# When does 4G actually get turned on?



## gfro9191 (Jul 25, 2011)

4G is set to be 'switched on' in my area on Thursday.

Is there anything that I should prepare myself for in the coming days? Besides from the 3G drops...

And, what time does it get turned on? Midnight? 3 AM?

Thanks in advance.


----------



## DrPepperLives (Aug 2, 2011)

"gfro9191 said:


> 4G is set to be 'switched on' in my area on Thursday.
> 
> Is there anything that I should prepare myself for in the coming days? Besides from the 3G drops...
> 
> ...


Every area is different I think. My 4g showed up like 2 days before it was scheduled.


----------



## dvgb173 (Jun 8, 2011)

gfro9191 said:


> 4G is set to be 'switched on' in my area on Thursday.
> 
> Is there anything that I should prepare myself for in the coming days? Besides from the 3G drops...
> 
> ...


Prepare to charge your battery a LOT more often!
If you don't have one yet, this will convince you to buy an extended battery in a hurry.


----------



## gfro9191 (Jul 25, 2011)

DrPepperLives said:


> Every area is different I think. My 4g showed up like 2 days before it was scheduled.


Hmm. Still on 3G here.



dvgb173 said:


> Prepare to charge your battery a LOT more often!
> If you don't have one yet, this will convince you to buy an extended battery in a hurry.

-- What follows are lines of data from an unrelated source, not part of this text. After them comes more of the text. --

import Summits.QuantumFields.YangMills.Theorems.BalabanUVNodesN08HaarCompatibilityGuardCrossing

/-!
# BalabanUVNodes ∕ N08 — THE OFF-AXIS CROSSING BONDS OF A COARSE BOND ARE PRIVATE AMONG ALL COARSE BONDS:
# no loop and no axis of ANY other coarse bond `c′ ≠ c` traverses a crossing bond of `c`, so `Ū(c′)` does not see `U(q_c)`
# (the block-pair locality behind the conditional independence of the guards — part 7A taken ACROSS coarse bonds)

WIDTH SEAT `pub-ymgap-dag-n08-w3` g4, `W-SEAT-START-LIST.md` v10 §0 (iii); item-3 lineage part 17 = part 7A (p596156 `…GuardCrossing`: the crossing bonds
are private WITHIN the loop family of ONE coarse bond) extended ACROSS coarse bonds, 2026-08-28.  DAG node N08 = [Balaban1985UV3] Thm 1 p. 257 (compact) +
Thm 2 p. 272; key item K1⁷ `StabilityBAtRecordR13SepCoPH` (stmt-QuantumFields-20542), `--supports … --as helper`.  COUNT-NEUTRAL.

THE POINT.  The one-step extensive transport bound for print's averaging (n08-w1's (R4⁗)(a) at one step; parts 14∕16 of this lineage: per-fibre density
constant `K` ⇒ `density(Ū_*(dU)) ≤ E_U Π_c (1 + (K−1)·1[U guard-admitting at c])`) needs the expectation of a PRODUCT OVER COARSE BONDS of guard
indicators, and its honest value `(1 + (K−1)s)^{#PBond(j+1)}` rests on ONE structural fact about [Balaban1987RG1] (0.4): the loop variables of a coarse bond
`c` read, among the inter-block bonds, only the bonds through the face between `B(c₋)` and `B(c₊)` — the central bond `β(c)` (pub-balaban's FACT (A),
`BlockAveragingHaarAC.eq_of_mem_walk_loopWord_of_eq_centralBond`) and the `L^{d−1} − 1` off-axis CROSSING BONDS `q_c(r)` of part 7A — and these face
bonds belong to NO loop and NO axis of any other coarse bond.  This file proves exactly that, in the generality of FACE BONDS:
* §1 (any coarse site `y′`, direction `μ`, transverse offsets `|m_ν| ≤ (L−1)∕2`; the FACE BOND `b = ⟨emb y′ + m + ((L−1)∕2)e_μ, μ⟩`): no staircase from
  any block centre traverses `b` (`ne_face_of_mem_walk_stairWord`); a transported segment `[x, x′]`, `x = emb y + n`, traverses `b` only if `y = y′`, its
  direction is `μ` and `n` agrees with `m` transversally (`eq_of_mem_walk_replicate_of_eq_face`); the axis of `c` traverses `b` only if `c = ⟨y′, μ⟩` and `m` is
  longitudinal (`eq_of_mem_walk_line_of_eq_face`); hence ★ `eq_of_mem_walk_loopWord_of_eq_face`: a loop `Γ ∪ [x,x′] ∪ (−Γ′) ∪ (−c)` of (0.4) at `c`
  traverses `b` only if `c = ⟨y′, μ⟩` (the proofs are pub-balaban's central-bond proofs with transverse offsets carried along).
* §2 for part 7A's crossing family `qv` of `c` (hypothesis `hqv`, longitudinal offsets `0`): ★★ `eq_of_mem_walk_loopWord_of_eq_cross` (a loop of `c′`
  traverses `qv i` only if `c′ = c`), `eq_of_mem_walk_axis_of_eq_cross` (an axis of `c′` never does, for non-central `i`: with 7A's
  `ne_cross_of_mem_walk_axis`), `eq_of_cross_eq_cross` (crossing bonds of distinct coarse bonds are distinct).
* §3 ★★★ LOCALITY: for `c′ ≠ c`, `loopHol (update U (qv i) g) c′ = loopHol U c′`, `axialAvg (update U (qv i) g) c′ = axialAvg U c′` (every `c′`, non-central
  `i`), hence **`avgFun ℰ (update U (qv i) g) c′ = avgFun ℰ U c′`** and `Small ℰ (update U (qv i) g) c′ ↔ Small ℰ U c′` — the typed (0.4) averaging AND its
  small-field guard at `c′` do not see the crossing coordinates of `c` (every group, every small-loop average `ℰ`, standing range).

LOCATED USE (not typed here).  With part 7B (p596721: given the rest, the conjugated crossing loops of ONE bond are i.i.d. Haar) this is the input of
«the families `(R̃_{c,t})_t` are i.i.d. Haar JOINTLY over all `(c, t)`», hence of the independence of the events `E_c = {R̃_{c,·} pairwise 2δ-close} ⊇
{guard-admitting at c}` across coarse bonds and of `E_U Π_c(1 + (K−1)1[ga_c]) ≤ (1 + (K−1)s)^{#PBond(j+1)}`, `s = P(E_c)` (HOME note `N08-EML-JACOBIAN.md` §3).

HONEST FRAMING.  Lattice combinatorics ([folklore]) about the printed loop words of (0.4); nothing of Bałaban's asserted; no measure statement here; E6′ NOT
decided; `hmass` NOT supplied; count-neutral; N08 NOT discharged; counts unmoved (typed 28∕28 · discharged 5∕27); one finite 𝕋⁴ programme at fixed ε — R4
closes the CONDITIONAL rung `BalabanLadder.UV` only; the Yang–Mills mass gap (Clay) is NOT proved; nothing continuum ∕ OS.  0 `sorry`, 0 `def`, standard axioms.
-/

noncomputable section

Yeah, I've heard. Had an extended battery since a week after I got the phone. And that was the day after launch.


----------



## subsoniic (Jul 15, 2011)

it should be auto, one morning i woke up to 4G, now its 4G 99.5% of the time..happy camper here =]


----------



## loonatik78 (Jul 24, 2011)

dvgb173 said:


> Prepare to charge your battery a LOT more often!
> If you don't have one yet, this will convince you to buy an extended battery in a hurry.


Whatever. I hardly noticed. It's actually better in some areas. Not even remotely tempted to buy some massive battery.


----------



## sk3litor (Oct 3, 2011)

"loonatik78 said:


> Whatever. I hardly noticed. It's actually better in some areas. Not even remotely tempted to buy some massive battery.


Me either. I don't really understand. When I'm at work I actually...work. and when I'm on my way home I still have 80% battery left.


----------



## g00s3y (Jul 12, 2011)

4g gets turned on when you touch it in certain places :androidwink:


----------



## Brian (Jun 7, 2011)

For the Springfield, MA area, we had it on a couple of months before the official switch was turned on. It seemed that right after the tornado we had in June, they flipped it on and left us. The only difference is the coverage wasn't 100% until the official date (meaning range more than anything)


----------



## gfro9191 (Jul 25, 2011)

g00s3y said:


> 4g gets turned on when you touch it in certain places :androidwink:


Nice.



Brian said:


> For the Springfield, MA area, we had it on a couple of months before the official switch was turned on. It seemed that right after the tornado we had in June, they flipped it on and left us. The only difference is the coverage wasn't 100% until the official date (meaning range more than anything)


That's so weird to hear since I have only 3G right now and 4G launches tomorrow.


----------